Oh Pancakes, you're the paragon of sweet.
You rise high, far above all breakfast food.
You queen it over bacon, eggs, complete--
ly self assured, and buttery to boot.
You're always happy to experiment,
With jelly's, jams, and honeys of all kinds,
When you sport only syrup I'm content,
Then you wear chocolate chips and blow my mind.
     This love affair will not make me thinner,
      Breakfast takes over even my dinner.

Wednesday, February 1, 2012

XXI Capt.
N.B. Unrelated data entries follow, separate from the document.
import Summits.FinalStateConjecture.FinalStateConjecture.Cruxes.HonestFixedRadiusSettling.Disproof
import Summits.FinalStateConjecture.FinalStateConjecture.Theorems.PhotonSphereChannelsTameCensorshipReduction

/-!
# Crux-ideate sketches for `StarvedNecks.HonestFixedRadiusSettling` (stmt-FinalStateConjecture-13550)
# — ideator 2 (gen 2), round 1

Two first lemmas, both kernel-checked (no `sorry`):

* §1–§2 **Sector selection by the cusp** (`hasCodimAtLeastIn_one_of_sector`,
  `isChristodoulouGeneric_one_of_sector`): Christodoulou codimension `≥ 1` at an exceptional datum
  `d` follows from a jointly smooth admissible 2-parameter family `G` through `d` which is GOOD ON A
  ONE-SIDED SECTOR `{0 < s₀, |s₁| ≤ s₀}` (injective and admissible on the closed sector only): the
  cusp `c ↦ (c², c³)` enters the sector from both signs of `c`, is injective, and `G ∘ cusp` is a
  typed witness after squashing (`hasCodimAtLeastIn_one_of_local`, tree). Strictly weaker hypothesis
  than `TameStrataCurveSelection.ConeSelection` (finitely many exceptional arcs ⇒ a good two-sided
  LINE); here the exceptional trace may fill the whole complementary sector.
* §3 **Transfer for card `stability-writes-the-charts`** (`honestFixedRadiusSettling_of_basin`):
  for ANY pointwise "basin" predicate `B` on admissible data, sector witnesses for
  `(∃ MGHD) ∧ B` plus the read-off implication `B D → ∀ MGHD, SettlesAt 𝒟` (the disprover's named
  `∀`-MGHD clause of the crux, `Disproof.SettlesAt`) give the crux BY NAME
  (`rw [crux_iff_codim_one]`, honouring Disproof §0). `B` is a variable here: the card's `B` =
  hyperboloidal weighted Kerr-basin entry (definition request D1), its read-off = the output gauge of
  the Kerr stability theorems.
* §4 the same transfer with a plain 1-parameter local witness (for lines whose cure is two-sided).
-/

noncomputable section

set_option linter.dupNamespace false

open Manifold Bundle Set Function
open scoped ContDiff Topology

namespace Summit.FinalStateConjecture.FinalStateConjecture.Cruxes.HonestFixedRadiusSettling.Ideator2g2

open Literature.Geometry.Lorentzian
open Summit.FinalStateConjecture.FinalStateConjecture.Theorems.PhotonSphereChannels
  (isSmoothDataFamily_comp contDiff_euclideanOne_apply hasCodimAtLeastIn_one_of_local)
open Summit.FinalStateConjecture.FinalStateConjecture.Cruxes.HonestFixedRadiusSettling.Disproof
  (SettlesHonestly SettlesAt Codim crux_iff_codim_one)
open Summit.FinalStateConjecture.FinalStateConjecture.Theses.StarvedNecks (HonestFixedRadiusSettling)

/-! ## §1 The cusp `c ↦ (c², c³)` in `ℝ²` -/

/-- The cusp map `ℝ¹ → ℝ²`, `c ↦ (c₀², c₀³)`. -/
def cusp (c : EuclideanSpace ℝ (Fin 1)) : EuclideanSpace ℝ (Fin 2) :=
  (c 0) ^ 2 • EuclideanSpace.single (0 : Fin 2) (1 : ℝ) +
    (c 0) ^ 3 • EuclideanSpace.single (1 : Fin 2) (1 : ℝ)

theorem cusp_apply_zero (c : EuclideanSpace ℝ (Fin 1)) : cusp c 0 = (c 0) ^ 2 := by
  simp [cusp]

theorem cusp_apply_one (c : EuclideanSpace ℝ (Fin 1)) : cusp c 1 = (c 0) ^ 3 := by
  simp [cusp]

theorem contDiff_cusp : ContDiff ℝ ∞ cusp :=
  ((contDiff_euclideanOne_apply.pow 2).smul contDiff_const).add
    ((contDiff_euclideanOne_apply.pow 3).smul contDiff_const)

theorem cusp_zero : cusp 0 = 0 := by
  ext i
  fin_cases i <;> simp [cusp]

/-- A point of `ℝ¹` vanishes iff its coordinate does. -/
theorem euclideanOne_eq_zero_iff (c : EuclideanSpace ℝ (Fin 1)) : c = 0 ↔ c 0 = 0 := by
  constructor
  · rintro rfl; rfl
  · intro h
    ext i
    fin_cases i
    exact h

/-- The cusp is injective (the cube is). -/
theorem cusp_injective : Function.Injective cusp := by
  intro c c' h
  have h1 : (c 0) ^ 3 = (c' 0) ^ 3 := by
    rw [← cusp_apply_one, ← cusp_apply_one, h]
  have h2 : c 0 = c' 0 := (Odd.strictMono_pow (by decide : Odd 3)).injective h1
  ext i
  fin_cases i
  exact h2

/-- For `|c₀| ≤ 1` the cusp lies in the closed one-sided sector `{0 ≤ s₀, |s₁| ≤ s₀}`. -/
theorem cusp_mem_sector {c : EuclideanSpace ℝ (Fin 1)} (hc : |c 0| ≤ 1) :
    0 ≤ cusp c 0 ∧ |cusp c 1| ≤ cusp c 0 := by
  rw [cusp_apply_zero, cusp_apply_one]
  refine ⟨sq_nonneg _, ?_⟩
  have h0 : 0 ≤ |c 0| := abs_nonneg _
  have : |c 0| ^ 3 ≤ |c 0| ^ 2 := by nlinarith [sq_nonneg (|c 0|)]
  calc |c 0 ^ 3| = |c 0| ^ 3 := abs_pow _ _
    _ ≤ |c 0| ^ 2 := this
    _ = c 0 ^ 2 := sq_abs _

/-- Off `c = 0` the cusp lies in the OPEN one-sided sector `{0 < s₀}`. -/
theorem cusp_apply_zero_pos {c : EuclideanSpace ℝ (Fin 1)} (hc : c ≠ 0) : 0 < cusp c 0 := by
  rw [cusp_apply_zero]
  have : c 0 ≠ 0 := fun h ↦ hc ((euclideanOne_eq_zero_iff c).2 h)
  positivity

/-! ## §2 Sector selection -/

section Sector

variable {E : Type*} [NormedAddCommGroup E] [NormedSpace ℝ E] {H : Type*} [TopologicalSpace H]
  {I : ModelWithCorners ℝ E H} {X : Type*} [TopologicalSpace X] [ChartedSpace H X]
  [IsManifold I ∞ X]

/-- **Sector selection (one-sided cures suffice).** If through every exceptional datum `d ∈ 𝓔`
passes a jointly smooth 2-parameter family `G` with `G 0 = d` which, on the CLOSED one-sided sector
`S = {0 ≤ s₀, |s₁| ≤ s₀}`, is injective and admissible, and which avoids `𝓔` on the sector off
`0` (`0 < s₀`), then `𝓔` has Christodoulou codimension `≥ 1` in `𝓓`: the witness curve is
`G ∘ cusp`, entering the sector from both signs of `c`. No hypothesis is made on `G` outside `S`
(e.g. cleaning families, even in the scale parameter, are not injective on `ℝ²`). -/
theorem hasCodimAtLeastIn_one_of_sector {𝓓 𝓔 : Set (InitialDataSet I X)}
    (h : ∀ d ∈ 𝓔, ∃ G : EuclideanSpace ℝ (Fin 2) → InitialDataSet I X,
      InitialDataSet.IsSmoothDataFamily 2 G ∧ G 0 = d ∧
      Set.InjOn G {q | 0 ≤ q 0 ∧ |q 1| ≤ q 0} ∧
      (∀ q : EuclideanSpace ℝ (Fin 2), 0 ≤ q 0 → |q 1| ≤ q 0 → G q ∈ 𝓓) ∧
      ∀ q : EuclideanSpace ℝ (Fin 2), 0 < q 0 → |q 1| ≤ q 0 → G q ∉ 𝓔) :
    InitialDataSet.HasCodimAtLeastIn 𝓓 𝓔 1 := by
  refine hasCodimAtLeastIn_one_of_local fun d hd ↦ ?_
  obtain ⟨G, hG, hG0, hinj, hadm, hgood⟩ := h d hd
  refine ⟨1, G ∘ cusp, one_pos, isSmoothDataFamily_comp hG contDiff_cusp, ?_, ?_, ?_, ?_⟩
  · show G (cusp 0) = d
    rw [cusp_zero, hG0]
  · intro c c' hc hc' hcc'
    have hS : cusp c ∈ {q : EuclideanSpace ℝ (Fin 2) | 0 ≤ q 0 ∧ |q 1| ≤ q 0} :=
      cusp_mem_sector hc.le
    have hS' : cusp c' ∈ {q : EuclideanSpace ℝ (Fin 2) | 0 ≤ q 0 ∧ |q 1| ≤ q 0} :=
      cusp_mem_sector hc'.le
    exact cusp_injective (hinj hS hS' hcc')
  · intro c hc
    exact hadm _ (cusp_mem_sector hc.le).1 (cusp_mem_sector hc.le).2
  · intro c hc0 hc
    exact hgood _ (cusp_apply_zero_pos hc0) (cusp_mem_sector hc.le).2

/-- Sector selection, property form. -/
theorem isChristodoulouGeneric_one_of_sector {𝓓 : Set (InitialDataSet I X)}
    {P : InitialDataSet I X → Prop}
    (h : ∀ d ∈ 𝓓, ¬ P d → ∃ G : EuclideanSpace ℝ (Fin 2) → InitialDataSet I X,
      InitialDataSet.IsSmoothDataFamily 2 G ∧ G 0 = d ∧
      Set.InjOn G {q | 0 ≤ q 0 ∧ |q 1| ≤ q 0} ∧
      (∀ q : EuclideanSpace ℝ (Fin 2), 0 ≤ q 0 → |q 1| ≤ q 0 → G q ∈ 𝓓) ∧
      ∀ q : EuclideanSpace ℝ (Fin 2), 0 < q 0 → |q 1| ≤ q 0 → P (G q)) :
    InitialDataSet.IsChristodoulouGeneric 𝓓 P 1 := by
  refine hasCodimAtLeastIn_one_of_sector fun d hd ↦ ?_
  obtain ⟨G, hG, hG0, hinj, hadm, hgood⟩ := h d hd.1 hd.2
  exact ⟨G, hG, hG0, hinj, hadm, fun q hq hq' hmem ↦ hmem.2 (hgood q hq hq')⟩

end Sector

/-! ## §3 Transfer for card `stability-writes-the-charts`

`B` is an arbitrary pointwise predicate on data ("some late asymptotically hyperboloidal slice of
an MGHD of `D` lies in the Kerr-stability basin", to be typed as definition request D1). The two
stubs of the line are exactly the two hypotheses; the conclusion is the crux by name. -/

section Basin

variable (B : ∀ (X : Type) [TopologicalSpace X] [ChartedSpace E3 X] [IsManifold (𝓡 3) ∞ X]
    [ConnectedSpace X], InitialDataSet (𝓡 3) X → Prop)

/-- STUB SHAPE 1 (generic, the large-data content): Christodoulou-generically — in the one-sided
SECTOR form, along cleaning × interior-cure 2-families — an MGHD exists and the datum enters the
basin `B`. -/
def SectorBasinEntry : Prop :=
  ∀ (X : Type) [TopologicalSpace X] [ChartedSpace E3 X] [IsManifold (𝓡 3) ∞ X] [T2Space X]
    [SecondCountableTopology X] [ConnectedSpace X],
    ∀ d ∈ admissibleVacuumData X, ¬ ((∃ 𝒟 : VacuumCauchyDevelopment d, 𝒟.IsMaximal) ∧ B X d) →
      ∃ G : EuclideanSpace ℝ (Fin 2) → InitialDataSet (𝓡 3) X,
        InitialDataSet.IsSmoothDataFamily 2 G ∧ G 0 = d ∧
        Set.InjOn G {q | 0 ≤ q 0 ∧ |q 1| ≤ q 0} ∧
        (∀ q : EuclideanSpace ℝ (Fin 2), 0 ≤ q 0 → |q 1| ≤ q 0 → G q ∈ admissibleVacuumData X) ∧
        ∀ q : EuclideanSpace ℝ (Fin 2), 0 < q 0 → |q 1| ≤ q 0 →
          (∃ 𝒟 : VacuumCauchyDevelopment (G q), 𝒟.IsMaximal) ∧ B X (G q)

/-- STUB SHAPE 2 (pointwise, the endgame READ-OFF): a datum in the basin settles honestly at every
MGHD — complete `𝓘⁺` (sojourn form) and an honest `C⁴` fixed-radius decomposition of the
self-determined exterior (`Disproof.SettlesAt`, verbatim the crux's `∀`-MGHD clause). -/
def BasinReadOff : Prop :=
  ∀ (X : Type) [TopologicalSpace X] [ChartedSpace E3 X] [IsManifold (𝓡 3) ∞ X] [T2Space X]
    [SecondCountableTopology X] [ConnectedSpace X],
    ∀ d ∈ admissibleVacuumData X, B X d → ∀ 𝒟 : VacuumCauchyDevelopment d, 𝒟.IsMaximal → SettlesAt 𝒟

/-- **Transfer.** Sector basin entry + read-off ⇒ the crux, BY NAME. -/
theorem honestFixedRadiusSettling_of_basin (hE : SectorBasinEntry B) (hR : BasinReadOff B) :
    HonestFixedRadiusSettling := by
  rw [crux_iff_codim_one]
  intro X _ _ _ _ _ _
  refine isChristodoulouGeneric_one_of_sector fun d hd hnot ↦ ?_
  have hnot' : ¬ ((∃ 𝒟 : VacuumCauchyDevelopment d, 𝒟.IsMaximal) ∧ B X d) := by
    rintro ⟨hex, hB⟩
    exact hnot ⟨hex, fun 𝒟 h𝒟 ↦ hR X d hd hB 𝒟 h𝒟⟩
  obtain ⟨G, hG, hG0, hinj, hadm, hgood⟩ := hE X d hd hnot'
  refine ⟨G, hG, hG0, hinj, hadm, fun q hq hq' ↦ ?_⟩
  obtain ⟨hex, hB⟩ := hgood q hq hq'
  exact ⟨hex, fun 𝒟 h𝒟 ↦ hR X (G q) (hadm q hq.le hq') hB 𝒟 h𝒟⟩

end Basin

/-! ## §4 One-parameter local version (two-sided cures) -/

/-- If the cure is two-sided, a local 1-parameter witness for `SettlesHonestly` suffices
(`hasCodimAtLeastIn_one_of_local`, tree). Recorded for crux-plan skeletons. -/
theorem honestFixedRadiusSettling_of_local
    (h : ∀ (X : Type) [TopologicalSpace X] [ChartedSpace E3 X] [IsManifold (𝓡 3) ∞ X] [T2Space X]
      [SecondCountableTopology X] [ConnectedSpace X],
      ∀ d ∈ admissibleVacuumData X, ¬ SettlesHonestly d →
        ∃ (ε : ℝ) (F : EuclideanSpace ℝ (Fin 1) → InitialDataSet (𝓡 3) X), 0 < ε ∧
          InitialDataSet.IsSmoothDataFamily 1 F ∧ F 0 = d ∧
          (∀ c c' : EuclideanSpace ℝ (Fin 1), |c 0| < ε → |c' 0| < ε → F c = F c' → c = c') ∧
          (∀ c : EuclideanSpace ℝ (Fin 1), |c 0| < ε → F c ∈ admissibleVacuumData X) ∧
          ∀ c : EuclideanSpace ℝ (Fin 1), c ≠ 0 → |c 0| < ε → SettlesHonestly (F c)) :
    HonestFixedRadiusSettling := by
  rw [crux_iff_codim_one]
  intro X _ _ _ _ _ _
  refine hasCodimAtLeastIn_one_of_local fun d hd ↦ ?_
  obtain ⟨ε, F, hε, hF, h0, hinj, hadm, hP⟩ := h X d hd.1 hd.2
  exact ⟨ε, F, hε, hF, h0, hinj, hadm, fun c hc hcε hmem ↦ hmem.2 (hP c hc hcε)⟩

end Summit.FinalStateConjecture.FinalStateConjecture.Cruxes.HonestFixedRadiusSettling.Ideator2g2

end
Tightpants

Some men win every war to which they ride,
And fly home righteous on the winds of Fate,
Which clearly will be ever on their side,
Because their morals are both pure and straight.
Some men fight just so they might run again,
Or run, so that they'll get to fight some more,
Or breathe free air, or choose what kind of pain
The might inflict when settling old sore scores.
Some people find life in the in-between,
In nowhere, and the freedom that it grants,
Their ethics aren't particularly clean,
And they look mighty handsome in tight pants.
    You heart flies true, whatever's in your hold,
    You'll ever float my boat Captain Reynolds.